“I'm stuck working with Billie on a dead-end paper; the lab is moving ahead with Cliff's results . . .”
“Sleep with 'em and forget 'em,” Nanette said. “Move on.”
“But I have moved on.”
“I'm getting worried that—” Nanette began.
“So am I,” Robin interrupted. “I've been thinking about going over to see Uppington.”
“Your advisor?”
“Is that wrong? I've got to get some outside advice. I just don't know whether he screwed up his record keeping by mistake or on purpose. . . .”
“I'm not worried about Cliff's results; I couldn't care less about his results,” Nanette said, touching Robin's shoulder. “I'm worried about you. This place gets to people after a while. It's poisonous.”

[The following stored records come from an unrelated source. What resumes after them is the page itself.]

import Summits.QuantumFields.YangMills.Theorems.FluctuationComparisonRegPrIntLS2BetaRelativeSwapDefect
import Literature.MathematicalPhysics.QuantumFieldTheory.Balaban1983to89.BlockAveragingPlaquetteBoundLocal
import HarnessLib

/-!
# S2β · letter (D♮) REL-TEL, feeder F4-rel (UV3-NODE §84.4 (H♭)(iii) «corr-rel»), FILE A2:
# THE RELATIVE CRUDE NON-ABELIAN LATTICE STOKES BOUND FOR CLOSED WORDS
# `dist1 (𝒰⁰_x(w)⁻¹·𝒰_x(w)) ≤ (|w|²∕4)·[ε + 2θ·((|w| + 2)·η)]` — the two-field twin of lit ✓`LatticeWordStokesLocal.dist1_holAt_le_local` — and the relative
# member loops of the (0.4) block average `dist1 (W_{c,i}(U₀)⁻¹·W_{c,i}(U)) ≤ K·[ε + 2θ·(((d+2)L + 2)·η)]`, `K = ((d+2)L)²∕4`

Cell `ym3-torus` (YM ladder rung R3 = continuum `SU(2)` Yang–Mills on the three-torus — a RUNG: NOT d = 4, NOT infinite volume, NOT a mass gap, NOT Clay).
Width seat «width 21» `ym3-torus-px21` (gen 23), FREE px helper on crux `stmt-QuantumFields-20520` (`Theses.UnitScaleTilt.FluctuationComparisonRegPrIntL`);
registry v11.4 `Cruxes/FluctuationComparisonRegPrIntL/Lines/semiclassical_s2beta.lean` 3732b7df FROZEN, untouched.  `--kind proof --supports stmt-QuantumFields-20520
--as helper`, count-neutral, DEFINITION-FREE (0 `def`, 0 `instance`, 0 `notation`, 0 `sorry`, default heartbeats).

WHY.  The member-loop half of F4-rel = «corr-rel» (UV3-NODE §84.4 (H♭)(iii); the relative edition of px21 g21 ✓p817406 `…S2BetaCorrLetterL2`, feeder of px12 g24's
REL-TEL dock ✓p822621 through (H♭)): the (0.4) correction factor is `κ_c(U) = ℰ(W_{c,·}(U))` and ✓p812922 `…S2BetaExpMeanLogLipschitz.dist1_avg_mul_inv_le_mean_lin`
(px8 g21) already gives `dist1 (κ_c(U)·κ_c(U₀)⁻¹) ≤ (1 + 4ρ)·mean_i dist1 (W_{c,i}(U)·W_{c,i}(U₀)⁻¹)` on the guard; what was missing is a bound on the RELATIVE member
loops by relative data — this file — from FILE A1's relative swap defect (✓`…S2BetaRelativeSwapDefect`), in px10 g23's relative currency (✓p822074: `δ(X, X₀) :=
dist1 (X₀⁻¹·X)`, `bdev U U₀ b = U₀(b)⁻¹·U(b)`, the commutator letter `hcomm`, discharged for `SU(N)` by ✓`dist1_comm_le_SU`).

CONTENT ([folklore]; lit ✓`LatticeWordStokes` §3–§6 ∕ ✓`LatticeWordStokesLocal` VERBATIM with `δ(·,·)` for `dist1`; `R_x(w) := dist1 (𝒰⁰_x(w)⁻¹·𝒰_x(w))`).
* §3 ★`dist1_holAt_swap_rel_le_local`: `R_x(A m₁ m₂ C) ≤ [ε + 2θ·((N + 2)·η)] + R_x(A m₂ m₁ C)` for `|A| ≤ N` (lit ✓`holAt_walk_swap_eq` for both fields, FILE A1's
  relative defect `ε + 4θη`, the commutator defect `2·dist1 D·R_x(A) ≤ 2θ·|A|·η`); ★`dist1_holAt_cancel_rel_le_local` (backtracks free for both fields).
* §4 ★★`dist1_holAt_rel_le_local`: `R_x(w) ≤ (|w|²∕4)·[ε + 2θ·((|w| + 2)·η)]` for every closed word `w`, under the LOCAL hypotheses «in the count box of `w` at `x`:
  plaquettes of `U` `< θ`, relative plaquettes `≤ ε`, bond deviations `≤ η`» (`0 ≤ θ, ε, η`); budget form `…_of_netDisp_eq_zero_local`; global form `dist1_holAt_rel_le`.
* §5 ★★`dist1_loopHol_rel_le_local`: at a coarse bond `c`, `dist1 (W_{c,i}(U₀)⁻¹·W_{c,i}(U)) ≤ K·[ε + 2θ·(((d+2)L + 2)·η)]` under the same three hypotheses on the
  THREE BLOCKS `B(c₋ − e_μ)`, `B(c₋)`, `B(c₊)` (lit ✓`blockOf_walkEnd_of_count_le_loopWord`); global form `dist1_loopHol_rel_le`; §6 the `SU(N)` readings `…_SU`.
EVERY RIGHT-HAND TERM VANISHES AT `U = U₀` (px10 §82.1's currency test); the background enters only as SIZE (`θ`) × ARC (`η`) — the same-level ARC term is the
«`+ c·θ_j·B_j`» of UV3-NODE §84.4 (v), absorbed by XS algebra in (H♭)'s recursion.

HONEST SCOPE.  Group-theoretic bookkeeping (finite inductions over words); no analysis; nothing of Bałaban's renormalisation analysis is asserted; F4-rel itself
(FILE B: the `ℓ²` letter through ✓p812922 and the bond-indexed Schur counts), (H♭), (D♮), (F♮), `hIrr`∕`hA`, GAP♯∘ (`stub_uniformFibreGapOrbit`), S2β, the five
registered stubs (0∕5), crux 20520, 19936, 19200 and `YM3TorusSU2` are NOT proved; no registered stub is closed by this helper; rung R3 = SU(2) YM₃ on T³ at
fixed lattice data — NOT d = 4, NOT infinite volume, NOT a mass gap, NOT Clay; the Yang–Mills mass gap is NOT proved.  Sorry-free, axioms standard.
References: T. Bałaban, CMP **98** (1985) 17–51 [Balaban1985Averaging] ((7)–(9) pp.18–19, (19)–(20) p.21); CMP **109** (1987) 249–301 [Balaban1987RG1]
((0.3)–(0.4) pp.252–253); CMP **99** (1985) 75–102 [Balaban1985RegularSpaces] (Lemma 1 p.79: relative in gauge, absolute in size — px10 §82.4).
-/

set_option autoImplicit false

noncomputable section

namespace Summit.QuantumFields.YangMills.Theorems.FluctuationComparisonRegPrIntLS2BetaRelativeWordStokes

open Literature.MathematicalPhysics.QuantumFieldTheory.Balaban1983to89
open T4Continuum T4ReflectionCone LatticeWordStokes LatticeWordStokesLocal BlockAveraging
open T4TiltOscillation (bdev)
open BlockAveragingPlaquetteBoundLocal (blockOf_walkEnd_of_count_le_loopWord)
open Summit.QuantumFields.YangMills.Theorems.FluctuationComparisonRegPrIntLS2BetaRelativeStokes
  (dist1_rel_mul_le dist1_rel_conj_le dist1_rel_inv dist1_comm_le_SU)
open Summit.QuantumFields.YangMills.Theorems.FluctuationComparisonRegPrIntLS2BetaRelativeSwapDefect
  (dist1_holAt_walk_rel_le_local dist1_swapDefect_rel_le_local)

variable {P : Params} {j : ℕ} {G : Type*} [GaugeGroup G]

/-! ## §3 The relative swap and the relative cancellation -/

section Steps

variable (U U₀ : GaugeField P j G)

/-- ★ **A RELATIVE ADJACENT TRANSPOSITION COSTS `ε + 2θ·(N + 2)·η`, LOCAL FORM**: for the word `A ++ m₁ :: m₂ :: C` read from `x` with `|A| ≤ N`,
`R_x(A m₁ m₂ C) ≤ [ε + 2θ·((N + 2)·η)] + R_x(A m₂ m₁ C)` as soon as, for every `u` inside the budget of `A ++ [m₁, m₂]`, the plaquettes `⟨walkEnd x u, a, b⟩`
of `U` are within `θ` of `1` with relative size `≤ ε` and the bonds `⟨walkEnd x u, μ⟩` deviate by `≤ η` (`0 ≤ θ, ε, η`).  The two holonomies differ by the
conjugates `𝒰_x(A)·D·𝒰_x(A)⁻¹` (lit ✓`holAt_walk_swap_eq`, both fields): relative defect `ε + 4θη` (§2) plus the commutator defect
`2·dist1 D·R_x(A) ≤ 2θ·|A|·η` (§1). [cite: Balaban1985Averaging, (19)-(20) p.21] -/
theorem dist1_holAt_swap_rel_le_local (hcomm : ∀ g h : G, dist1 (g * h * g⁻¹ * h⁻¹) ≤ 2 * dist1 g * dist1 h) {θ ε η : ℝ}
    (hθ0 : 0 ≤ θ) (hε0 : 0 ≤ ε) (hη0 : 0 ≤ η) (x : Site P j) (A C : List (Letter P.d)) (m₁ m₂ : Letter P.d) {N : ℕ}
    (hA : A.length ≤ N)
    (hθ : ∀ u : List (Letter P.d), (∀ l, u.count l ≤ (A ++ [m₁, m₂]).count l) →
      ∀ (a b : Fin P.d) (hab : a < b), dist1 (GaugeField.plaqHol U ⟨walkEnd x u, a, b, hab⟩) < θ)
    (hε : ∀ u : List (Letter P.d), (∀ l, u.count l ≤ (A ++ [m₁, m₂]).count l) →
      ∀ (a b : Fin P.d) (hab : a < b),
        dist1 ((GaugeField.plaqHol U₀ ⟨walkEnd x u, a, b, hab⟩)⁻¹ * GaugeField.plaqHol U ⟨walkEnd x u, a, b, hab⟩) ≤ ε)
    (hη : ∀ u : List (Letter P.d), (∀ l, u.count l ≤ (A ++ [m₁, m₂]).count l) →
      ∀ μ : Fin P.d, dist1 (bdev U U₀ ⟨walkEnd x u, μ⟩) ≤ η) :
    dist1 ((holAt U₀ (walk x (A ++ m₁ :: m₂ :: C)))⁻¹ * holAt U (walk x (A ++ m₁ :: m₂ :: C))) ≤
      (ε + 2 * θ * ((N + 2 : ℝ) * η)) +
        dist1 ((holAt U₀ (walk x (A ++ m₂ :: m₁ :: C)))⁻¹ * holAt U (walk x (A ++ m₂ :: m₁ :: C))) := by
  rw [holAt_walk_swap_eq U x A C m₁ m₂, holAt_walk_swap_eq U₀ x A C m₁ m₂]
  refine (dist1_rel_mul_le _ _ _ _).trans (add_le_add ?_ le_rfl)
  refine (dist1_rel_conj_le hcomm _ _ _ _).trans ?_
  -- the budget of `u` read from `walkEnd x A` is the budget of `A ++ u` read from `x`
  have hbud : ∀ u : List (Letter P.d), (∀ l, u.count l ≤ [m₁, m₂].count l) → ∀ l, (A ++ u).count l ≤ (A ++ [m₁, m₂]).count l := by
    intro u hu l
    rw [List.count_append, List.count_append]
    exact Nat.add_le_add_left (hu l) _
  have hD := dist1_swapDefect_rel_le_local U U₀ hcomm hθ0 hε0 hη0 (walkEnd x A) m₁ m₂
    (fun u hu a b hab => by rw [← walkEnd_append]; exact hθ (A ++ u) (hbud u hu) a b hab)
    (fun u hu a b hab => by rw [← walkEnd_append]; exact hε (A ++ u) (hbud u hu) a b hab)
    (fun u hu μ => by rw [← walkEnd_append]; exact hη (A ++ u) (hbud u hu) μ)
  have hDθ := dist1_swapDefect_le_local U hθ0 (walkEnd x A) m₁ m₂
    (fun u hu a b hab => by rw [← walkEnd_append]; exact hθ (A ++ u) (hbud u hu) a b hab)
  have hsubA : A.Sublist (A ++ [m₁, m₂]) := List.sublist_append_left A _
  have hT := dist1_holAt_walk_rel_le_local U U₀ A x (fun u hu μ => hη u (fun l => (hu l).trans (hsubA.count_le l)) μ)
  have hT0 : 0 ≤ dist1 ((holAt U₀ (walk x A))⁻¹ * holAt U (walk x A)) := GaugeGroup.dist1_nonneg _
  have hD0 : 0 ≤ dist1 (holAt U (walk (walkEnd x A) [m₁, m₂]) * (holAt U (walk (walkEnd x A) [m₂, m₁]))⁻¹) := GaugeGroup.dist1_nonneg _
  have hAN : (A.length : ℝ) ≤ N := by exact_mod_cast hA
  have h2 : 2 * dist1 (holAt U (walk (walkEnd x A) [m₁, m₂]) * (holAt U (walk (walkEnd x A) [m₂, m₁]))⁻¹) *
      dist1 ((holAt U₀ (walk x A))⁻¹ * holAt U (walk x A)) ≤ 2 * θ * ((N : ℝ) * η) := by
    calc 2 * dist1 (holAt U (walk (walkEnd x A) [m₁, m₂]) * (holAt U (walk (walkEnd x A) [m₂, m₁]))⁻¹) *
          dist1 ((holAt U₀ (walk x A))⁻¹ * holAt U (walk x A))
        ≤ 2 * θ * ((A.length : ℝ) * η) :=
          mul_le_mul (mul_le_mul_of_nonneg_left hDθ zero_le_two) hT hT0 (mul_nonneg zero_le_two hθ0)
      _ ≤ 2 * θ * ((N : ℝ) * η) :=
          mul_le_mul_of_nonneg_left (mul_le_mul_of_nonneg_right hAN hη0) (mul_nonneg zero_le_two hθ0)
  calc dist1 ((holAt U₀ (walk (walkEnd x A) [m₁, m₂]) * (holAt U₀ (walk (walkEnd x A) [m₂, m₁]))⁻¹)⁻¹ *
          (holAt U (walk (walkEnd x A) [m₁, m₂]) * (holAt U (walk (walkEnd x A) [m₂, m₁]))⁻¹)) +
        2 * dist1 (holAt U (walk (walkEnd x A) [m₁, m₂]) * (holAt U (walk (walkEnd x A) [m₂, m₁]))⁻¹) *
          dist1 ((holAt U₀ (walk x A))⁻¹ * holAt U (walk x A))
      ≤ (ε + 2 * θ * (2 * η)) + 2 * θ * ((N : ℝ) * η) := add_le_add hD h2
    _ = ε + 2 * θ * ((N + 2 : ℝ) * η) := by ring

/-- ★ **MOVING `m̄` LEFTWARD THROUGH `B` TO ITS PARTNER `m` COSTS `|B|` RELATIVE TRANSPOSITIONS, LOCAL FORM**: for the word `A m B m̄ C` read from `x` with
`|A| + |B| ≤ N`, `R_x(A m B m̄ C) ≤ |B|·[ε + 2θ·((N + 2)·η)] + R_x(A B C)` under the three local hypotheses on the budget of `A m B m̄ C` — backtracks are free
for BOTH fields (lit ✓`holAt_walk_backtrack`). [cite: Balaban1985Averaging, (7) p.18 and (19)-(20) p.21] -/
theorem dist1_holAt_cancel_rel_le_local (hcomm : ∀ g h : G, dist1 (g * h * g⁻¹ * h⁻¹) ≤ 2 * dist1 g * dist1 h) {θ ε η : ℝ}
    (hθ0 : 0 ≤ θ) (hε0 : 0 ≤ ε) (hη0 : 0 ≤ η) (x : Site P j) (m : Letter P.d) {N : ℕ} :
    ∀ (B A C : List (Letter P.d)), A.length + B.length ≤ N →
      (∀ u : List (Letter P.d), (∀ l, u.count l ≤ (A ++ m :: (B ++ m.flip :: C)).count l) →
        ∀ (a b : Fin P.d) (hab : a < b), dist1 (GaugeField.plaqHol U ⟨walkEnd x u, a, b, hab⟩) < θ) →
      (∀ u : List (Letter P.d), (∀ l, u.count l ≤ (A ++ m :: (B ++ m.flip :: C)).count l) →
        ∀ (a b : Fin P.d) (hab : a < b),
          dist1 ((GaugeField.plaqHol U₀ ⟨walkEnd x u, a, b, hab⟩)⁻¹ * GaugeField.plaqHol U ⟨walkEnd x u, a, b, hab⟩) ≤ ε) →
      (∀ u : List (Letter P.d), (∀ l, u.count l ≤ (A ++ m :: (B ++ m.flip :: C)).count l) →
        ∀ μ : Fin P.d, dist1 (bdev U U₀ ⟨walkEnd x u, μ⟩) ≤ η) →
      dist1 ((holAt U₀ (walk x (A ++ m :: (B ++ m.flip :: C))))⁻¹ * holAt U (walk x (A ++ m :: (B ++ m.flip :: C)))) ≤
        (B.length : ℝ) * (ε + 2 * θ * ((N + 2 : ℝ) * η)) +
          dist1 ((holAt U₀ (walk x (A ++ (B ++ C))))⁻¹ * holAt U (walk x (A ++ (B ++ C))))
  | [], A, C, _, _, _, _ => by
    simp only [List.nil_append, List.length_nil, Nat.cast_zero, zero_mul, zero_add]
    rw [holAt_walk_backtrack, holAt_walk_backtrack]
  | b :: B, A, C, hN, hθ, hε, hη => by
    have h₁ : A ++ b :: m :: (B ++ m.flip :: C) = (A ++ [b]) ++ m :: (B ++ m.flip :: C) := by simp
    have h₂ : A ++ (b :: B ++ C) = (A ++ [b]) ++ (B ++ C) := by simp
    -- the budget of the swapped word `A b m (B m̄ C)` equals the budget of the current word (a permutation)
    have hperm : (A ++ b :: m :: (B ++ m.flip :: C)).Perm (A ++ m :: (b :: B ++ m.flip :: C)) :=
      List.Perm.append_left A (List.Perm.swap m b _)
    have hsub : (A ++ [m, b]).Sublist (A ++ m :: (b :: B ++ m.flip :: C)) :=
      (List.Sublist.refl A).append (List.Sublist.cons_cons _ (List.Sublist.cons_cons _ (List.nil_sublist _)))
    have hAN : A.length ≤ N := by simp only [List.length_cons] at hN; omega
    have hAN' : (A ++ [b]).length + B.length ≤ N := by
      simp only [List.length_cons, List.length_append, List.length_nil] at hN ⊢; omega
    calc dist1 ((holAt U₀ (walk x (A ++ m :: (b :: B ++ m.flip :: C))))⁻¹ * holAt U (walk x (A ++ m :: (b :: B ++ m.flip :: C))))
        ≤ (ε + 2 * θ * ((N + 2 : ℝ) * η)) +
            dist1 ((holAt U₀ (walk x (A ++ b :: m :: (B ++ m.flip :: C))))⁻¹ * holAt U (walk x (A ++ b :: m :: (B ++ m.flip :: C)))) :=
          dist1_holAt_swap_rel_le_local U U₀ hcomm hθ0 hε0 hη0 x A _ m b hAN
            (fun u hu a b' hab => hθ u (fun l => (hu l).trans (hsub.count_le l)) a b' hab)
            (fun u hu a b' hab => hε u (fun l => (hu l).trans (hsub.count_le l)) a b' hab)
            (fun u hu μ => hη u (fun l => (hu l).trans (hsub.count_le l)) μ)
      _ ≤ (ε + 2 * θ * ((N + 2 : ℝ) * η)) + ((B.length : ℝ) * (ε + 2 * θ * ((N + 2 : ℝ) * η)) +
            dist1 ((holAt U₀ (walk x (A ++ (b :: B ++ C))))⁻¹ * holAt U (walk x (A ++ (b :: B ++ C))))) := by
          rw [h₁, h₂]
          refine add_le_add le_rfl (dist1_holAt_cancel_rel_le_local hcomm hθ0 hε0 hη0 x m B (A ++ [b]) C hAN' ?_ ?_ ?_)
          · intro u hu a b' hab
            refine hθ u (fun l => (hu l).trans_eq ?_) a b' hab
            rw [← h₁]; exact hperm.count_eq l
          · intro u hu a b' hab
            refine hε u (fun l => (hu l).trans_eq ?_) a b' hab
            rw [← h₁]; exact hperm.count_eq l
          · intro u hu μ
            refine hη u (fun l => (hu l).trans_eq ?_) μ
            rw [← h₁]; exact hperm.count_eq l
      _ = ((b :: B).length : ℝ) * (ε + 2 * θ * ((N + 2 : ℝ) * η)) +
            dist1 ((holAt U₀ (walk x (A ++ (b :: B ++ C))))⁻¹ * holAt U (walk x (A ++ (b :: B ++ C)))) := by
          simp only [List.length_cons, Nat.cast_succ]
          ring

Robin laughed shakily. “Oh, please don't tell me about the toxins at the institute. I've been listening to Billie all day.”
Nanette peered at her. “You know you can call me anytime—day or night,” she said.
“Are you putting me on a suicide watch already?” Robin asked.
“This is not a joke, young lady.”
“You should get back to your class,” Robin said.
“They're fine,” Nanette said. “Can I tell you a secret about this place? The institute is not worth diddly-squat. Can I tell you about the research that goes on here? People are saving lives every day in theory, in the future. They think their work is the most important thing in the world, and they don't have a clue about what really matters. And you know what matters? The here and now. That's all. The rest is zilch, but scientists can't see it. Their own postdocs call for help, and they don't care.”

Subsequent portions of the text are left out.